» Problem statement: When a line of the entries contains the word "arrow", report that line.

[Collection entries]
------------------------------------------------------------

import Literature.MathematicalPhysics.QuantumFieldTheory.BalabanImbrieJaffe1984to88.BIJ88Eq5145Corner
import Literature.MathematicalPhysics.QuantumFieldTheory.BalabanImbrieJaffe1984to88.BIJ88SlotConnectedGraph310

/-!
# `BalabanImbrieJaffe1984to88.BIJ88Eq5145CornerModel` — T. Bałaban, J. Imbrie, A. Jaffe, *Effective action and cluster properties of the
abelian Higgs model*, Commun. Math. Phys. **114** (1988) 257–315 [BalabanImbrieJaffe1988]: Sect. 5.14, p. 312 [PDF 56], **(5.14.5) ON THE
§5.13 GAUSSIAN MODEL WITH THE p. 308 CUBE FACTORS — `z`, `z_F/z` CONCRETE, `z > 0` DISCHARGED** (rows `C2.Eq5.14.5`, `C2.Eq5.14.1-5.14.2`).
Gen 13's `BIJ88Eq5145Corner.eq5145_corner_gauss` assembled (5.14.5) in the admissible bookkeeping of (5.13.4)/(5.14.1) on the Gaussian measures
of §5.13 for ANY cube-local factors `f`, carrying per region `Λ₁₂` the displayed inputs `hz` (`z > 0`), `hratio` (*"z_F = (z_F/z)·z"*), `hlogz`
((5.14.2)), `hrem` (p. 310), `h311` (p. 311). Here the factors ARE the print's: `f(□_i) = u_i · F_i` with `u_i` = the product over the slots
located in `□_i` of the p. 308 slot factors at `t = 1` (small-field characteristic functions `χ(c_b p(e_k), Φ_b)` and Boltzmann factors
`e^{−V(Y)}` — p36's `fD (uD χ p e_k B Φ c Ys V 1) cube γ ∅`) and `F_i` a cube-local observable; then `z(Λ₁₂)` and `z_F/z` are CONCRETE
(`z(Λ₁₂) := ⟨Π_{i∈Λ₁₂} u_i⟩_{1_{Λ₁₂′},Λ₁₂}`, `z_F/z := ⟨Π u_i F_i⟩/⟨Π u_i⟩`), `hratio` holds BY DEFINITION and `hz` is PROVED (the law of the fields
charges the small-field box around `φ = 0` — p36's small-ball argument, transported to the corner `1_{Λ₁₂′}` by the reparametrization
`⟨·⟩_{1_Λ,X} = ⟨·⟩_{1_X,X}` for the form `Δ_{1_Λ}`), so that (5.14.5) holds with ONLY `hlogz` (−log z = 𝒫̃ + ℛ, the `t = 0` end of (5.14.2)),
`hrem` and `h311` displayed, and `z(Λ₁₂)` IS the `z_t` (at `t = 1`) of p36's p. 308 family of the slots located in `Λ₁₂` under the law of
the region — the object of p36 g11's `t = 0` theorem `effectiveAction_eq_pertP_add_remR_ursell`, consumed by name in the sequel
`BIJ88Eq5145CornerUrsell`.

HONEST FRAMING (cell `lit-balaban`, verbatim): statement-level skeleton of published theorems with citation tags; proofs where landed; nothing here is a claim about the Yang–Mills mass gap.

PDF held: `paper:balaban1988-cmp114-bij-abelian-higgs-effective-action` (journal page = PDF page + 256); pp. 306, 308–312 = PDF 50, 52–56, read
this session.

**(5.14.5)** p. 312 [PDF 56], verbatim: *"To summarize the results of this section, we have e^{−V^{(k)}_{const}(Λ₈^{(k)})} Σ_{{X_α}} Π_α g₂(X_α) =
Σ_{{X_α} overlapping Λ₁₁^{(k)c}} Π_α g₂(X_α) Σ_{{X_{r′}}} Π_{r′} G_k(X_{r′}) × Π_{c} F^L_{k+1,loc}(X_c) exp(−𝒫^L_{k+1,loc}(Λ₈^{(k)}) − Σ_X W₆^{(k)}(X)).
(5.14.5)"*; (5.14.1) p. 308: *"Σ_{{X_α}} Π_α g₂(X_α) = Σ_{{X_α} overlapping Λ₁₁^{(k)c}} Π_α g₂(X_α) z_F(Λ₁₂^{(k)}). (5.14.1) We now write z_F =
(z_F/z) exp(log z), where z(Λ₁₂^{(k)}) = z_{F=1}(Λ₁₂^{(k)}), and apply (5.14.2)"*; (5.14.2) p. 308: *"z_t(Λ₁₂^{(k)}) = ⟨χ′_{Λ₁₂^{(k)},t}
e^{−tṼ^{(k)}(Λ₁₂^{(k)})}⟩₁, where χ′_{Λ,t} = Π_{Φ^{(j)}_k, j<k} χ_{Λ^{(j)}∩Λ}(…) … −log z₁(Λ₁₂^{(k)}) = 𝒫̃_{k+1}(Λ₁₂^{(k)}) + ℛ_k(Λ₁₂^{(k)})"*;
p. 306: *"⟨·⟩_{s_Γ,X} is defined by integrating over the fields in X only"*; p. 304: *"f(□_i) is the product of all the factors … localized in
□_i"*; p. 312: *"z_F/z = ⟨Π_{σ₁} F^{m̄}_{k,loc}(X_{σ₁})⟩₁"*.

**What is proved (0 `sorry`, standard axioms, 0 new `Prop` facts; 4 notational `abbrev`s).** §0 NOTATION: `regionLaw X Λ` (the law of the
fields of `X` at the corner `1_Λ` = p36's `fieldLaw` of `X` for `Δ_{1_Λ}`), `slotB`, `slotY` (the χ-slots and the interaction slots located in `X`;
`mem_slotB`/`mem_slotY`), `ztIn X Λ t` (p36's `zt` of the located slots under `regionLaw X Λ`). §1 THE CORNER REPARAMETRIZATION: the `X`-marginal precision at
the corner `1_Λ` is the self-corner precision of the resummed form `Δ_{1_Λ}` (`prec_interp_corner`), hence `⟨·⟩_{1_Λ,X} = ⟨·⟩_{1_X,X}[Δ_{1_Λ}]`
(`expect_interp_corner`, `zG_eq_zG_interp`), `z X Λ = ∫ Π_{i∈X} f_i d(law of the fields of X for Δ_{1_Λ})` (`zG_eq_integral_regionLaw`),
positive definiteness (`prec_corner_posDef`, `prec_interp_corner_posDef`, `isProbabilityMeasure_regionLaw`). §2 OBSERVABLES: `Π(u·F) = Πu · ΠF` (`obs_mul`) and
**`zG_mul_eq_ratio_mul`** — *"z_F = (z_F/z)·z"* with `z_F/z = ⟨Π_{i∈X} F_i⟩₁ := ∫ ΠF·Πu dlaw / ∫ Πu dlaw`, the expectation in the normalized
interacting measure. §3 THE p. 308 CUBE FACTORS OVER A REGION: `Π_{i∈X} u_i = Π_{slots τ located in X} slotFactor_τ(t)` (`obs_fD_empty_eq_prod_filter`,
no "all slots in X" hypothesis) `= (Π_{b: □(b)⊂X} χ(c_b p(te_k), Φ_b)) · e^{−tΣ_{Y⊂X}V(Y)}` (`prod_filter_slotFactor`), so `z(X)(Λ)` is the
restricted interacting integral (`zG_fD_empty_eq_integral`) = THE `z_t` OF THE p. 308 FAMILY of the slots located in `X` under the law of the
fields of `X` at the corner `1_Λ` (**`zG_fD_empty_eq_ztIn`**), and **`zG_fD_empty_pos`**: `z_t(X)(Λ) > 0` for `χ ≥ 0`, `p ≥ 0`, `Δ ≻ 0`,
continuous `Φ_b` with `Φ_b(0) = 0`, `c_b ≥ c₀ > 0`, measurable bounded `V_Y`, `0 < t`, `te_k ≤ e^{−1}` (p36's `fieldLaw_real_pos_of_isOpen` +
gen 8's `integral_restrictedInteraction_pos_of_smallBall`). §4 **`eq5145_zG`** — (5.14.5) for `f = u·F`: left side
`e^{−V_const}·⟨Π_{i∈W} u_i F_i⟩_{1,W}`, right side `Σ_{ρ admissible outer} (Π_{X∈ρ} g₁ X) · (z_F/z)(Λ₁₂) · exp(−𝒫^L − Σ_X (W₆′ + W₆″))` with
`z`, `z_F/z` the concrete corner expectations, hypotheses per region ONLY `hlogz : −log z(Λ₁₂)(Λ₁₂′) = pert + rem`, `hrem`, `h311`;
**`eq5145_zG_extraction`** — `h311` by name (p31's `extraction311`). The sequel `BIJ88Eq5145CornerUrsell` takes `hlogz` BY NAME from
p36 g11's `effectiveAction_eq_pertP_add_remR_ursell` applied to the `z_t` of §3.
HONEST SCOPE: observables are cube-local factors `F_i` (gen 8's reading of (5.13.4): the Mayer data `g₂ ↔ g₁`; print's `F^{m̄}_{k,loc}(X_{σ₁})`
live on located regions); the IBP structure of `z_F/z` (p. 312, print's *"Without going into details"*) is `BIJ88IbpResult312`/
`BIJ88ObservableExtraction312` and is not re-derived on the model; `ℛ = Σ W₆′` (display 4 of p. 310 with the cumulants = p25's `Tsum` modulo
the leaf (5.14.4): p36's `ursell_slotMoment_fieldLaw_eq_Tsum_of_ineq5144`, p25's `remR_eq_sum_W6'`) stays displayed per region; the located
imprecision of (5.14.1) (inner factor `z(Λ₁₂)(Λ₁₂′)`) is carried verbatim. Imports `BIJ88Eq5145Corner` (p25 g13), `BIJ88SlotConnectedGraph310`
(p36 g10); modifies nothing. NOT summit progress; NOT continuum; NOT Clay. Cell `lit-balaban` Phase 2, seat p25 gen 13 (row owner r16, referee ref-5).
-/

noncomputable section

------------------------------------------------------------

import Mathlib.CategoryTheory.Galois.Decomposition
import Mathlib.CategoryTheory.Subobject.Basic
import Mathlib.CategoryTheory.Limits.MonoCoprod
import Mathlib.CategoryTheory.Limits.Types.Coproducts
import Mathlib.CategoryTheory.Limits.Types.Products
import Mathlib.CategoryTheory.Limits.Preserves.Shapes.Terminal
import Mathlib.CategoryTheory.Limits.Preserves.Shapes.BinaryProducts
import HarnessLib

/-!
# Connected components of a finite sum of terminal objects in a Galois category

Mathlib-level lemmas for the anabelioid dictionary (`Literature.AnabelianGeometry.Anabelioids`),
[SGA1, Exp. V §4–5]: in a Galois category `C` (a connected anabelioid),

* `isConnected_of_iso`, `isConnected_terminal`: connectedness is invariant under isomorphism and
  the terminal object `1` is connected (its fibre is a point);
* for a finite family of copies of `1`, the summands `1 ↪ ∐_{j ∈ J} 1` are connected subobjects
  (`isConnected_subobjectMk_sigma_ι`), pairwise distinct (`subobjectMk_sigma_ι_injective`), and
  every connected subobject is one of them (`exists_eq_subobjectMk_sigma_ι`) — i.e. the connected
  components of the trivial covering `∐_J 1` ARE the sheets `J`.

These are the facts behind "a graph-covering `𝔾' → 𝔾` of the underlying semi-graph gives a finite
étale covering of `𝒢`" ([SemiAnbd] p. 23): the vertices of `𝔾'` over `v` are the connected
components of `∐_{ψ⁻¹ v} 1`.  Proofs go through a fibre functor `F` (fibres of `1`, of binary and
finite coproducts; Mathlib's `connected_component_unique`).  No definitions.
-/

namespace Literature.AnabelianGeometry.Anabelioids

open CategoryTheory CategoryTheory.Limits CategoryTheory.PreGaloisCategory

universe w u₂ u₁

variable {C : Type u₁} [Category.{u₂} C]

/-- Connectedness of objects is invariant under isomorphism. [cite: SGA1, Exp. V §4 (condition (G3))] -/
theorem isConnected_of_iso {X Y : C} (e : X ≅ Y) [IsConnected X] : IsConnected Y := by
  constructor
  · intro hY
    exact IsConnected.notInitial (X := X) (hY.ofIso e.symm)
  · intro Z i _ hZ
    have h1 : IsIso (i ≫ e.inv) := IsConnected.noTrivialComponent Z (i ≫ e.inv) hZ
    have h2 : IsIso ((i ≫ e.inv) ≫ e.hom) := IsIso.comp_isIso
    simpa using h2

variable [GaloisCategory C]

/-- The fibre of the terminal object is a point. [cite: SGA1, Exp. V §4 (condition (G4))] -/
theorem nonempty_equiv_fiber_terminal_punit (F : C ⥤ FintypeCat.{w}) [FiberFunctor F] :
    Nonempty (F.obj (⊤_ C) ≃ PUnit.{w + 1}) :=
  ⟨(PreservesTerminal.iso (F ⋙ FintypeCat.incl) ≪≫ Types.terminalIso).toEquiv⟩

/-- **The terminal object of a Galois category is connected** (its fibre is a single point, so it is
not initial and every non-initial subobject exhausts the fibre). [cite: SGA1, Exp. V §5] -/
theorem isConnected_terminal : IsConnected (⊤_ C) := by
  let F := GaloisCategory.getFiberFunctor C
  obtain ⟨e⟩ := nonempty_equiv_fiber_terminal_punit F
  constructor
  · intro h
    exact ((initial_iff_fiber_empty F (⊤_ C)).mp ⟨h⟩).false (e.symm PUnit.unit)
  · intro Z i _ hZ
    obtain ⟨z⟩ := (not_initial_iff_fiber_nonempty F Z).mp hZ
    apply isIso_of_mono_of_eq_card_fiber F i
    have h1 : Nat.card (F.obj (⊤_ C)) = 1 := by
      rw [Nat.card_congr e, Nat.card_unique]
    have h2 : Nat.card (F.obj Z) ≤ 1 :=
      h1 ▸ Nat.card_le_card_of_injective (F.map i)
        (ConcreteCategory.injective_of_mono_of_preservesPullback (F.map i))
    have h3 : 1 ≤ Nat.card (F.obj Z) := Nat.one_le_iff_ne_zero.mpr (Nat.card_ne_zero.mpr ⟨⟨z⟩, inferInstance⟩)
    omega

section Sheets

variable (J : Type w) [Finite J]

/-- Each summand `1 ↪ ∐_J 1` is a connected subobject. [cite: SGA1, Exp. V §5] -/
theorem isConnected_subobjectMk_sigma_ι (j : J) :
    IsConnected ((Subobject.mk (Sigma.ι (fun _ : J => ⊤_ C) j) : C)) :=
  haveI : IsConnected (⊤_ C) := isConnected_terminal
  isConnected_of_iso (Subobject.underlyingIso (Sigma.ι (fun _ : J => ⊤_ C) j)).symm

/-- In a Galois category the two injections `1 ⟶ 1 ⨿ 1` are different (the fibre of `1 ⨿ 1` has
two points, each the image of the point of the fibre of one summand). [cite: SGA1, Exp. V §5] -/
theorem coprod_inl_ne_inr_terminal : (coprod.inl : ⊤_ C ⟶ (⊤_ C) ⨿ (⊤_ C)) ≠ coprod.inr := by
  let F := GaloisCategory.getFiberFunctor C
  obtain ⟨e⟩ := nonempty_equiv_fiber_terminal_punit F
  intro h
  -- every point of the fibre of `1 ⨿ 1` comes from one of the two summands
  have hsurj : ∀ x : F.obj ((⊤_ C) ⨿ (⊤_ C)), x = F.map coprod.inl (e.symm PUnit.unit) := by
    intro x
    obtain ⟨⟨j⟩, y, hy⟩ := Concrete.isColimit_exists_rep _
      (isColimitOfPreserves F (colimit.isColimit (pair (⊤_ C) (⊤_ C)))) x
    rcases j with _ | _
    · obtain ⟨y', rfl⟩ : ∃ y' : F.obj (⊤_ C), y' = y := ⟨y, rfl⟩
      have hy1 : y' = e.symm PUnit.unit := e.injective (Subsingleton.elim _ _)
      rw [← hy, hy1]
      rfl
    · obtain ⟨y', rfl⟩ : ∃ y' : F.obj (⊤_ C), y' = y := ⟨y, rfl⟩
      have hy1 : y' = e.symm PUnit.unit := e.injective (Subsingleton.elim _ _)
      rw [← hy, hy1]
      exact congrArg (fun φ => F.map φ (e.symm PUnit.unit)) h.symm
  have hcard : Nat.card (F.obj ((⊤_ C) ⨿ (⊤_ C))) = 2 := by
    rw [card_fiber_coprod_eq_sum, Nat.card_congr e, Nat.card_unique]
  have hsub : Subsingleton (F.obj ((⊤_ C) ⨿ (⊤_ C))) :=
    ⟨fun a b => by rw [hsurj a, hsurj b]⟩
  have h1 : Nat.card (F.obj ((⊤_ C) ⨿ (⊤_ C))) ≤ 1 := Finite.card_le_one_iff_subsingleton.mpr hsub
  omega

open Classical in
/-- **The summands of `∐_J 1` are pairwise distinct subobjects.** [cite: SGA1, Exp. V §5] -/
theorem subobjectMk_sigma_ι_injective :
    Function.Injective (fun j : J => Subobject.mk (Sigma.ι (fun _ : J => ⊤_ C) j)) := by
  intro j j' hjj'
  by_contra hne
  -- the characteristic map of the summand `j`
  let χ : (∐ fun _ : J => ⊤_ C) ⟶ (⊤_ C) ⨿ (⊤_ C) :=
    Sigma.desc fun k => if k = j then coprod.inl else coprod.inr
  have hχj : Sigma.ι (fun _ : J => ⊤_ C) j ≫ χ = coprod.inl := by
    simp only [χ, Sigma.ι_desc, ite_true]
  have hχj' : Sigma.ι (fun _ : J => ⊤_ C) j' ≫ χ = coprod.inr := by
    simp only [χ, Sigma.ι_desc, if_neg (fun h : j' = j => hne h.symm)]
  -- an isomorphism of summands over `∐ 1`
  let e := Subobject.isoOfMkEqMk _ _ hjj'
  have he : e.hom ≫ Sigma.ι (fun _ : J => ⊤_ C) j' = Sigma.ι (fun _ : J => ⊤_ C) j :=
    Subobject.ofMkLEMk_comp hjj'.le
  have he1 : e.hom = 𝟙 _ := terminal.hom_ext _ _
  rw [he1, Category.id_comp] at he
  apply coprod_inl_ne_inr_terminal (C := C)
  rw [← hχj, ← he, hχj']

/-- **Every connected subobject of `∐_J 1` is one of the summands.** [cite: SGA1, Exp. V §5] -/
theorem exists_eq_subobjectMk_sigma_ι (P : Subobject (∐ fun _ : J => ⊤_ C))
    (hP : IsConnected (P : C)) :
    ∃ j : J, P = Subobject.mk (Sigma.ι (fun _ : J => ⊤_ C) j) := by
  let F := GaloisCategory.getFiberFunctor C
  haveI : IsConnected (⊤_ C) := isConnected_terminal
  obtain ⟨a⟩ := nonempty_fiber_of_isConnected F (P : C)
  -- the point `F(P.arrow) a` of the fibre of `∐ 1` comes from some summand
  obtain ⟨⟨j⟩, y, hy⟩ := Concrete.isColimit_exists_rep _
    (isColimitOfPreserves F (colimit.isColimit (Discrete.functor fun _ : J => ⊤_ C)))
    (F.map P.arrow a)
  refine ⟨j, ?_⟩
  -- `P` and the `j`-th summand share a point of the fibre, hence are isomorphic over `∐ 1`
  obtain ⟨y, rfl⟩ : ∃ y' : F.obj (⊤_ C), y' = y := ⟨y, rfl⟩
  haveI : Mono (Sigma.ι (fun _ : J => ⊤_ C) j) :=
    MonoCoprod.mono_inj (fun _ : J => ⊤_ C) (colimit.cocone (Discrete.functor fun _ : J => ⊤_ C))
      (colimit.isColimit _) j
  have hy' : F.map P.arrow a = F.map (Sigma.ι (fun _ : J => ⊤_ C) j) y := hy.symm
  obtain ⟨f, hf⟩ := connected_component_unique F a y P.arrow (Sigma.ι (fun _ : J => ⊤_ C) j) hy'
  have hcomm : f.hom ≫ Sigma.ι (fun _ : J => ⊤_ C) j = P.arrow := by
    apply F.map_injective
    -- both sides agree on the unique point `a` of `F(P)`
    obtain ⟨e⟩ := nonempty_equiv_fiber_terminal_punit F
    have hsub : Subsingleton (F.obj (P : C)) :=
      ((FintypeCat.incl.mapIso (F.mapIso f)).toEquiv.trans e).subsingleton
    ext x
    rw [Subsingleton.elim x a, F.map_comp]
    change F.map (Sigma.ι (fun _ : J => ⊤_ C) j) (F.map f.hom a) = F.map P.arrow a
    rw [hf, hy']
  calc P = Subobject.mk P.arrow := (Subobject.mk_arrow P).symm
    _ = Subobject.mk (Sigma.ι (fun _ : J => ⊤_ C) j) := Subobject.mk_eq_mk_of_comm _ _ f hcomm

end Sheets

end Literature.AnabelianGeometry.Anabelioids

------------------------------------------------------------

» Answer below:
  -- the point `F(P.arrow) a` of the fibre of `∐ 1` comes from some summand
    (F.map P.arrow a)
  have hy' : F.map P.arrow a = F.map (Sigma.ι (fun _ : J => ⊤_ C) j) y := hy.symm
  obtain ⟨f, hf⟩ := connected_component_unique F a y P.arrow (Sigma.ι (fun _ : J => ⊤_ C) j) hy'
  have hcomm : f.hom ≫ Sigma.ι (fun _ : J => ⊤_ C) j = P.arrow := by
    change F.map (Sigma.ι (fun _ : J => ⊤_ C) j) (F.map f.hom a) = F.map P.arrow a
  calc P = Subobject.mk P.arrow := (Subobject.mk_arrow P).symm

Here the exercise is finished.